If a Site Has No Links, Does It Exist?
Imagine a Web site created by a hermitlike misanthrope. The site itself has a complicated, obfuscated domain name. The site links to no other sites, and the site creator has no friends or colleagues with whom he will share the URL. The content of the site is irrelevant–it could be anything from drug-addled, demented ramblings to the secret transcripts of the Warren Commission. If no other sites link to it, does the site even exist? Of course, it exists in the same sense a tree falling in the deserted forest creates a sound, but in the context of the World Wide Web, it does not exist if it is not accessed.
However, even without links in or links out, one of the search robots will find that site and index it.

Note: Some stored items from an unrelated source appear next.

import Mathlib
import HarnessLib
import Summits.NavierStokesRegularity.NavierStokesRegularity.Theorems.PoloidalWindowDoorPoloidalWindowRigidityPressureOscillation

/-!
# Route `PoloidalWindowDoor`, crux `PoloidalWindowRigidity` (K2, stmt-NavierStokesRegularity-19708) — whole-class tool:
# THE `L^{3/2}` MEAN-OSCILLATION BOUND FOR THE CLASS PRESSURE on balls of radius `≥ 1` (the exponent-`3/2` form of
# nsreg-p7 g6's (F1) `…PressureOscillation.exists_integral_abs_sub_le_class`, needed by the energy bootstrap)

Cell ns-regularity-ideate, seat ns-poloidal-K2-p3 gen 3 (stub-worker under the K2 lead; file landed
`--supports stmt-NavierStokesRegularity-19708` as a helper).

nsreg-p7 g6 discharged the K2 lead's hypothesis (F1) in the `L¹` form; the proof goes through the tree's
Calderón–Zygmund / far-field estimate `slice_pressure_oscillation_le`, which is natively an `L^{3/2}` statement,
and then applies Hölder.  The LARGE-SCALE ENERGY BOOTSTRAP (`…LargeScaleEnergyBootstrap.energy_ball_le_of_level`)
consumes the `L^{3/2}` form itself (it pairs the pressure with the velocity in `L³`, not in `L^∞`).  This file
re-runs p7 g6's argument up to the `L^{3/2}` bound and exports it in the Bochner/closed-ball shape of the bootstrap:
* `setIntegral_rpow_le_of_lintegral_rpow_le` — bookkeeping `∫⁻_{B} ‖f‖ₑ^{3/2} ≤ ofReal(Y|B|)` ⇒
  `∫_{B̄} |f|^{3/2} ≤ Y|B̄|` for continuous `f`;
* `exists_integral_rpow_sub_le_class` — **∃ universal `A₀ ≥ 0`: for every profile of the Type-I mild class
  (rate `C`, Oseen-mild), every classical pressure `p` on a window `(t₀,0)`, every `s ∈ (t₀,0)`, centre `x₀` and
  radius `r ≥ 1` there is `κ` with `∫_{B̄(x₀,r)} |p(s) − κ|^{3/2} ≤ (A₀C²/(−s))^{3/2} · |B̄(x₀,r)|`** (p7 g6's
  `sliceFunctional_eq_zero_class` = the slice pressure-gradient identities of the class, fed to
  `slice_pressure_oscillation_le`; near field `≤ CN^{3/2}M³|B_{4r}|`, far field `≤ (CK·I₁/2)^{3/2}M³|B_r|`, `M = C/√(−s)`).

WHAT THIS IS NOT: not a claim about Navier–Stokes regularity and not the open residue S2⁗ — potential theory of one
time slice of the class (bears_on LADDER-NS N0 via crux K2 = stmt-19708; whole-class tool).
-/

noncomputable section

-- the summit and its single sub-problem share the name (CONVENTIONS §1), as in every Theorems file
set_option linter.dupNamespace false

-- nested operator types `ℝ³ →L[ℝ] ℝ³ →L[ℝ] ℝ³ →L[ℝ] ℝ`
set_option maxSynthPendingDepth 3

namespace Summit.NavierStokesRegularity.NavierStokesRegularity.Theorems.PoloidalWindowDoorPoloidalWindowRigidityLargeScaleEnergyPressure32

open MeasureTheory Set Function Filter Topology Metric InnerProductSpace
open scoped RealInnerProductSpace ENNReal NNReal Laplacian ContDiff
open Literature.Analysis Literature.Analysis.FluidPDE Literature.Analysis.UnboundedOperators
open Summit.NavierStokesRegularity.NavierStokesRegularity.Theorems.PoloidalWindowDoorPoloidalWindowRigidityPressureGradientIdentity
  (lintegral_ball_le_of_bound)
open Summit.NavierStokesRegularity.NavierStokesRegularity.Theorems.PoloidalWindowDoorPoloidalWindowRigidityPressureOscillation
  (sliceFunctional_eq_zero_class)

/-! ## From the `lintegral` form to the Bochner form on the closed ball -/

/-- **Bookkeeping.** For a continuous `f` and `Y ≥ 0`: `∫⁻_{B(x₀,r)} ‖f‖ₑ^{3/2} ≤ ofReal(Y · |B(x₀,r)|)` implies
`∫_{B̄(x₀,r)} |f|^{3/2} ≤ Y · |B̄(x₀,r)|` (the sphere is null). [folklore] -/
theorem setIntegral_rpow_le_of_lintegral_rpow_le {f : EuclideanSpace ℝ (Fin 3) → ℝ} (hf : Continuous f)
    (x₀ : EuclideanSpace ℝ (Fin 3)) {r Y : ℝ} (hY : 0 ≤ Y)
    (h : ∫⁻ c in ball x₀ r, ‖f c‖ₑ ^ (3 / 2 : ℝ) ≤ ENNReal.ofReal (Y * volume.real (ball x₀ r))) :
    ∫ c in closedBall x₀ r, |f c| ^ (3 / 2 : ℝ) ≤ Y * volume.real (closedBall x₀ r) := by
  set μ : Measure (EuclideanSpace ℝ (Fin 3)) := volume.restrict (ball x₀ r) with hμ
  haveI : IsFiniteMeasure μ := ⟨by rw [hμ, Measure.restrict_apply_univ]; exact measure_ball_lt_top⟩
  set V : ℝ := volume.real (ball x₀ r) with hV
  have hV0 : 0 ≤ V := measureReal_nonneg
  obtain ⟨B, hB⟩ : ∃ B, ∀ y ∈ closedBall x₀ r, ‖f y‖ ≤ B :=
    (isCompact_closedBall x₀ r).exists_bound_of_continuousOn hf.continuousOn
  have hfm : MemLp (fun c => |f c|) (ENNReal.ofReal (3 / 2)) μ := by
    refine MemLp.of_bound (hf.abs.aestronglyMeasurable) (max B 0) ?_
    rw [hμ]
    filter_upwards [ae_restrict_mem measurableSet_ball] with y hy
    rw [Real.norm_eq_abs, abs_abs]
    exact ((Real.norm_eq_abs _).symm.le.trans (hB y (ball_subset_closedBall hy))).trans (le_max_left _ _)
  have hint : Integrable (fun c => |f c| ^ (3 / 2 : ℝ)) μ := by
    have h32 := hfm.integrable_norm_rpow (by simp) (by simp)
    refine h32.congr (Eventually.of_forall fun c => ?_)
    dsimp only
    rw [Real.norm_eq_abs, abs_abs, ENNReal.toReal_ofReal (by norm_num : (0 : ℝ) ≤ 3 / 2)]
  have hreal : ∫ c, |f c| ^ (3 / 2 : ℝ) ∂μ ≤ Y * V := by
    have h1 : ENNReal.ofReal (∫ c, |f c| ^ (3 / 2 : ℝ) ∂μ) = ∫⁻ c, ‖f c‖ₑ ^ (3 / 2 : ℝ) ∂μ := by
      rw [ofReal_integral_eq_lintegral_ofReal hint (Eventually.of_forall fun c => by positivity)]
      refine lintegral_congr fun c => ?_
      rw [← ofReal_norm, Real.norm_eq_abs, ENNReal.ofReal_rpow_of_nonneg (abs_nonneg _) (by norm_num)]
    have h2 : ENNReal.ofReal (∫ c, |f c| ^ (3 / 2 : ℝ) ∂μ) ≤ ENNReal.ofReal (Y * V) := by rw [h1]; exact h
    exact (ENNReal.ofReal_le_ofReal_iff (by positivity)).1 h2
  rw [setIntegral_congr_set (closedBall_ae_eq_ball_three x₀ r),
    show volume.real (closedBall x₀ r) = volume.real (ball x₀ r) by
      rw [measureReal_def, measureReal_def, Measure.addHaar_closedBall_eq_addHaar_ball]]
  exact hreal

/-! ## The `L^{3/2}` oscillation bound for the class pressure -/

/-- **THE `L^{3/2}` MEAN-OSCILLATION BOUND FOR THE CLASS PRESSURE** (exponent-`3/2` form of (F1)).  There is a
universal `A₀ ≥ 0` such that for every profile of the route's Type-I class (rate `C`, Oseen-mild between negative
times), every classical pressure `p` on a window `(t₀,0)`, every `s ∈ (t₀,0)`, every centre `x₀` and radius `r ≥ 1`
one finds `κ` with `∫_{B̄(x₀,r)} |p(s,x) − κ|^{3/2} dx ≤ (A₀·C²/(−s))^{3/2} · |B̄(x₀,r)|`. [folklore] -/
theorem exists_integral_rpow_sub_le_class :
    ∃ A₀ : ℝ, 0 ≤ A₀ ∧ ∀ {C : ℝ} {v : ℝ → EuclideanSpace ℝ (Fin 3) → EuclideanSpace ℝ (Fin 3)}
      {p : ℝ → EuclideanSpace ℝ (Fin 3) → ℝ} {t₀ : ℝ},
      HasTypeITimeDecay C v →
      (∀ s t : ℝ, s < t → t < 0 → ∀ x,
        v t x = heatExtension (v s) (t - s) x - oseenDuhamel 1 s v v t x) →
      t₀ < 0 → IsClassicalNSSolutionOn (Ioo t₀ 0) 1 0 v p →
      ∀ s ∈ Ioo t₀ 0, ∀ (x₀ : EuclideanSpace ℝ (Fin 3)) (r : ℝ), 1 ≤ r →
        ∃ κ : ℝ, ∫ x in closedBall x₀ r, |p s x - κ| ^ (3 / 2 : ℝ) ≤
          (A₀ * C ^ 2 / (-s)) ^ (3 / 2 : ℝ) * volume.real (closedBall x₀ r) := by
  obtain ⟨CN, CK, hCK0, H⟩ := slice_pressure_oscillation_le
  -- the tail mass `I₁ = ∫_{|z| ≥ 1} |z|⁻⁴`
  set I₁ : ℝ := (∫⁻ u in (ball (0 : EuclideanSpace ℝ (Fin 3)) 1)ᶜ, RieszKernel.powKer 4 u).toReal with hI₁
  have hI₁0 : 0 ≤ I₁ := ENNReal.toReal_nonneg
  -- p7 g6's universal constant and its `2/3` power
  set K₁ : ℝ := (2 : ℝ) ^ (1 / 2 : ℝ) * ((CN : ℝ) ^ (3 / 2 : ℝ) * 64 + (CK * I₁ / 2) ^ (3 / 2 : ℝ)) with hK₁
  have hK₁0 : 0 ≤ K₁ := by positivity
  refine ⟨K₁ ^ (2 / 3 : ℝ), by positivity, ?_⟩
  intro C v p t₀ hrate hmild ht₀ hcl s hs x₀ r hr
  have hr0 : 0 < r := by linarith
  have hs0 : 0 < -s := by linarith [hs.2]
  have hC0 : 0 ≤ C := by
    have h := hrate (-1) (by norm_num) 0
    rw [neg_neg, Real.sqrt_one, div_one] at h
    exact (norm_nonneg _).trans h
  -- the slice and its Type-I bound
  set M : ℝ := C / Real.sqrt (-s) with hM
  have hM0 : 0 ≤ M := div_nonneg hC0 (Real.sqrt_nonneg _)
  have hMb : ∀ y, ‖v s y‖ ≤ M := fun y => hrate s hs.2 y
  have hM2 : M ^ 2 = C ^ 2 / (-s) := by rw [hM, div_pow, Real.sq_sqrt hs0.le]
  have hvc : Continuous (v s) := (hcl.contDiff_velocity hs).continuous
  have hpc : Continuous (p s) := (hcl.contDiff_pressure hs).continuous
  have hvm : AEStronglyMeasurable (v s) volume := hvc.aestronglyMeasurable
  set A : ℝ≥0∞ := ENNReal.ofReal (M ^ 2) * volume (ball (0 : EuclideanSpace ℝ (Fin 3)) 1) with hA
  have hAtop : A ≠ ⊤ := ENNReal.mul_ne_top ENNReal.ofReal_ne_top measure_ball_lt_top.ne
  have hAb : ∀ z : EuclideanSpace ℝ (Fin 3), ∫⁻ y in ball z 1, ‖v s y‖ₑ ^ 2 ≤ A := lintegral_ball_le_of_bound hMb
  have hid : ∀ (n : ℕ) (c e : EuclideanSpace ℝ (Fin 3)),
      ∫ x, (p s x * fderiv ℝ (Δ (newtonReg ((n : ℝ) + 1)⁻¹)) (c - x) e +
        evalDiag (v s x) (fderiv ℝ (fderiv ℝ (fderiv ℝ (newtonReg ((n : ℝ) + 1)⁻¹))) (c - x) e)) = 0 :=
    fun n c e => sliceFunctional_eq_zero_class hrate hmild hcl hs (by positivity) c e
  obtain ⟨κ, hκ⟩ := H (v s) A (p s) hvm hAtop hAb hpc.locallyIntegrable hid x₀ r hr0
  refine ⟨κ, ?_⟩
  -- volumes
  set V₁ : ℝ≥0∞ := volume (ball (0 : EuclideanSpace ℝ (Fin 3)) 1) with hV₁
  have hvol : ∀ (z : EuclideanSpace ℝ (Fin 3)) (ρ : ℝ), 0 < ρ →
      volume (ball z ρ) = ENNReal.ofReal (ρ ^ 3) * V₁ := by
    intro z ρ hρ
    rw [Measure.addHaar_ball volume z hρ.le, finrank_euclideanSpace_fin, hV₁]
  have hρ : 0 < 2 * (r + 1) := by positivity
  have hρ4 : 2 * (r + 1) ≤ 4 * r := by linarith
  -- the near term
  have hI3 : ∫⁻ y in ball x₀ (2 * (r + 1)), ‖v s y‖ₑ ^ (3 : ℕ) ≤ ENNReal.ofReal (M ^ 3 * (64 * r ^ 3)) * V₁ := by
    calc ∫⁻ y in ball x₀ (2 * (r + 1)), ‖v s y‖ₑ ^ (3 : ℕ)
        ≤ ∫⁻ y in ball x₀ (2 * (r + 1)), ENNReal.ofReal (M ^ 3) := by
          refine lintegral_mono fun y => ?_
          rw [← ofReal_norm, ← ENNReal.ofReal_pow (norm_nonneg _)]
          exact ENNReal.ofReal_le_ofReal (pow_le_pow_left₀ (norm_nonneg _) (hMb y) 3)
      _ = ENNReal.ofReal (M ^ 3) * volume (ball x₀ (2 * (r + 1))) := setLIntegral_const _ _
      _ ≤ ENNReal.ofReal (M ^ 3) * volume (ball x₀ (4 * r)) := by gcongr
      _ = ENNReal.ofReal (M ^ 3 * (64 * r ^ 3)) * V₁ := by
          rw [hvol x₀ (4 * r) (by positivity), ← mul_assoc, ← ENNReal.ofReal_mul (by positivity)]
          ring_nf
  -- the far term
  have hfar : ENNReal.ofReal (CK * (r + 1)) *
      ∫⁻ y in (ball x₀ (2 * (r + 1)))ᶜ, ‖v s y‖ₑ ^ (2 : ℕ) * RieszKernel.powKer 4 (y - x₀) ≤
        ENNReal.ofReal (CK * I₁ / 2 * M ^ 2) := by
    have h1 : ∫⁻ y in (ball x₀ (2 * (r + 1)))ᶜ, ‖v s y‖ₑ ^ (2 : ℕ) * RieszKernel.powKer 4 (y - x₀) ≤
        ENNReal.ofReal (M ^ 2) * ∫⁻ y in (ball x₀ (2 * (r + 1)))ᶜ, RieszKernel.powKer 4 (y - x₀) := by
      rw [← lintegral_const_mul' _ _ ENNReal.ofReal_ne_top]
      refine lintegral_mono fun y => ?_
      gcongr
      rw [← ofReal_norm, ← ENNReal.ofReal_pow (norm_nonneg _)]
      exact ENNReal.ofReal_le_ofReal (pow_le_pow_left₀ (norm_nonneg _) (hMb y) 2)
    rw [JiaSverak2014.lintegral_compl_ball_powKer_four_translate x₀ hρ] at h1
    calc _ ≤ ENNReal.ofReal (CK * (r + 1)) * (ENNReal.ofReal (M ^ 2) * ENNReal.ofReal ((2 * (r + 1))⁻¹ * I₁)) := by
          gcongr
      _ = ENNReal.ofReal (CK * I₁ / 2 * M ^ 2) := by
          rw [← ENNReal.ofReal_mul (by positivity), ← ENNReal.ofReal_mul (by positivity)]
          congr 1
          field_simp
  have hfar32 : (ENNReal.ofReal (CK * (r + 1)) *
      ∫⁻ y in (ball x₀ (2 * (r + 1)))ᶜ, ‖v s y‖ₑ ^ (2 : ℕ) * RieszKernel.powKer 4 (y - x₀)) ^ (3 / 2 : ℝ) ≤
        ENNReal.ofReal ((CK * I₁ / 2) ^ (3 / 2 : ℝ) * M ^ 3) := by
    refine (ENNReal.rpow_le_rpow hfar (by norm_num)).trans (le_of_eq ?_)
    rw [ENNReal.ofReal_rpow_of_nonneg (by positivity) (by norm_num), Real.mul_rpow (by positivity) (by positivity)]
    congr 2
    rw [show M ^ 2 = M ^ (2 : ℝ) by norm_cast, ← Real.rpow_mul hM0]
    norm_num
  -- the oscillation bound in `L^{3/2}` (p7 g6's `h32`)
  have h32 : ∫⁻ c in ball x₀ r, ‖p s c - κ‖ₑ ^ (3 / 2 : ℝ) ≤
      ENNReal.ofReal ((K₁ ^ (1 / 3 : ℝ) * M) ^ 3 * volume.real (ball x₀ r)) := by
    refine hκ.trans ?_
    have hVr : volume (ball x₀ r) = ENNReal.ofReal (r ^ 3) * V₁ := hvol x₀ r hr0
    have hV₁top : V₁ ≠ ⊤ := measure_ball_lt_top.ne
    have hVreal : volume.real (ball x₀ r) = r ^ 3 * V₁.toReal := by
      rw [measureReal_def, hVr, ENNReal.toReal_mul, ENNReal.toReal_ofReal (by positivity)]
    have hK13 : (K₁ ^ (1 / 3 : ℝ)) ^ 3 = K₁ := by
      rw [← Real.rpow_natCast, ← Real.rpow_mul hK₁0]; norm_num
    have e2 : (2 : ℝ≥0∞) ^ (1 / 2 : ℝ) = ENNReal.ofReal ((2 : ℝ) ^ (1 / 2 : ℝ)) := by
      rw [show (2 : ℝ≥0∞) = ENNReal.ofReal 2 by simp, ENNReal.ofReal_rpow_of_pos (by norm_num : (0 : ℝ) < 2)]
    have eCN : (CN : ℝ≥0∞) ^ (3 / 2 : ℝ) = ENNReal.ofReal ((CN : ℝ) ^ (3 / 2 : ℝ)) := by
      rw [← ENNReal.ofReal_coe_nnreal, ENNReal.ofReal_rpow_of_nonneg (NNReal.coe_nonneg _) (by norm_num)]
    have hT1 : (CN : ℝ≥0∞) ^ (3 / 2 : ℝ) * (∫⁻ y in ball x₀ (2 * (r + 1)), ‖v s y‖ₑ ^ (3 : ℕ)) ≤
        ENNReal.ofReal ((CN : ℝ) ^ (3 / 2 : ℝ) * (M ^ 3 * (64 * r ^ 3))) * V₁ := by
      rw [ENNReal.ofReal_mul (by positivity), ← eCN, mul_assoc]
      gcongr
    have hT2 : volume (ball x₀ r) * (ENNReal.ofReal (CK * (r + 1)) *
        ∫⁻ y in (ball x₀ (2 * (r + 1)))ᶜ, ‖v s y‖ₑ ^ (2 : ℕ) * RieszKernel.powKer 4 (y - x₀)) ^ (3 / 2 : ℝ) ≤
        ENNReal.ofReal (r ^ 3 * ((CK * I₁ / 2) ^ (3 / 2 : ℝ) * M ^ 3)) * V₁ := by
      rw [hVr]
      calc ENNReal.ofReal (r ^ 3) * V₁ * (ENNReal.ofReal (CK * (r + 1)) *
            ∫⁻ y in (ball x₀ (2 * (r + 1)))ᶜ, ‖v s y‖ₑ ^ (2 : ℕ) * RieszKernel.powKer 4 (y - x₀)) ^ (3 / 2 : ℝ)
          ≤ ENNReal.ofReal (r ^ 3) * V₁ * ENNReal.ofReal ((CK * I₁ / 2) ^ (3 / 2 : ℝ) * M ^ 3) := by gcongr
        _ = ENNReal.ofReal (r ^ 3 * ((CK * I₁ / 2) ^ (3 / 2 : ℝ) * M ^ 3)) * V₁ := by
            rw [ENNReal.ofReal_mul (by positivity : (0 : ℝ) ≤ r ^ 3)]; ring
    calc (2 : ℝ≥0∞) ^ (1 / 2 : ℝ) * ((CN : ℝ≥0∞) ^ (3 / 2 : ℝ) * (∫⁻ y in ball x₀ (2 * (r + 1)), ‖v s y‖ₑ ^ (3 : ℕ)) +
          volume (ball x₀ r) * (ENNReal.ofReal (CK * (r + 1)) *
            ∫⁻ y in (ball x₀ (2 * (r + 1)))ᶜ, ‖v s y‖ₑ ^ (2 : ℕ) * RieszKernel.powKer 4 (y - x₀)) ^ (3 / 2 : ℝ))
        ≤ ENNReal.ofReal ((2 : ℝ) ^ (1 / 2 : ℝ)) *
          (ENNReal.ofReal ((CN : ℝ) ^ (3 / 2 : ℝ) * (M ^ 3 * (64 * r ^ 3))) * V₁ +
            ENNReal.ofReal (r ^ 3 * ((CK * I₁ / 2) ^ (3 / 2 : ℝ) * M ^ 3)) * V₁) := by
          rw [e2]; gcongr
      _ = ENNReal.ofReal ((K₁ ^ (1 / 3 : ℝ) * M) ^ 3 * volume.real (ball x₀ r)) := by
          have hR : ENNReal.ofReal ((K₁ ^ (1 / 3 : ℝ) * M) ^ 3 * volume.real (ball x₀ r)) =
              ENNReal.ofReal (K₁ * M ^ 3 * r ^ 3) * V₁ := by
            rw [hVreal, mul_pow, hK13,
              show (K₁ * M ^ 3 * (r ^ 3 * V₁.toReal)) = (K₁ * M ^ 3 * r ^ 3) * V₁.toReal by ring,
              ENNReal.ofReal_mul (by positivity), ENNReal.ofReal_toReal hV₁top]
          rw [hR, ← add_mul, ← ENNReal.ofReal_add (by positivity) (by positivity), ← mul_assoc,
            ← ENNReal.ofReal_mul (by positivity)]
          congr 2
          rw [hK₁]
          ring
  -- the real form on the closed ball
  have hreal := setIntegral_rpow_le_of_lintegral_rpow_le (hpc.sub continuous_const) x₀ (by positivity) h32
  refine hreal.trans (le_of_eq ?_)
  congr 1
  -- `(K₁^{1/3} M)^3 = (K₁^{2/3} · C²/(−s))^{3/2}`
  have hK13 : (K₁ ^ (1 / 3 : ℝ)) ^ 3 = K₁ := by
    rw [← Real.rpow_natCast, ← Real.rpow_mul hK₁0]; norm_num
  have hM3 : M ^ 3 = (C ^ 2 / (-s)) ^ (3 / 2 : ℝ) := by
    rw [← hM2, show M ^ 2 = M ^ (2 : ℝ) by norm_cast, ← Real.rpow_mul hM0]
    norm_num
  have hK23 : (K₁ ^ (2 / 3 : ℝ)) ^ (3 / 2 : ℝ) = K₁ := by
    rw [← Real.rpow_mul hK₁0]; norm_num
  rw [mul_pow, hK13, hM3, mul_div_assoc, Real.mul_rpow (by positivity) (by positivity), hK23]

end Summit.NavierStokesRegularity.NavierStokesRegularity.Theorems.PoloidalWindowDoorPoloidalWindowRigidityLargeScaleEnergyPressure32

end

Then other search engines will crawl it and index it, and soon our stand-alone site becomes part of the Web. If it really does contain the lost transcripts from the Warren Commission, it may even rise to the top of searches for things such as "conspiracy theory" or "JFK assassination." If it is nonsense, then it will remain obscure and unused. The point here is without search engines and Web bots, many pages on the Web would exist solely for the use of their owner–kind of like a secret diary hidden under my bed.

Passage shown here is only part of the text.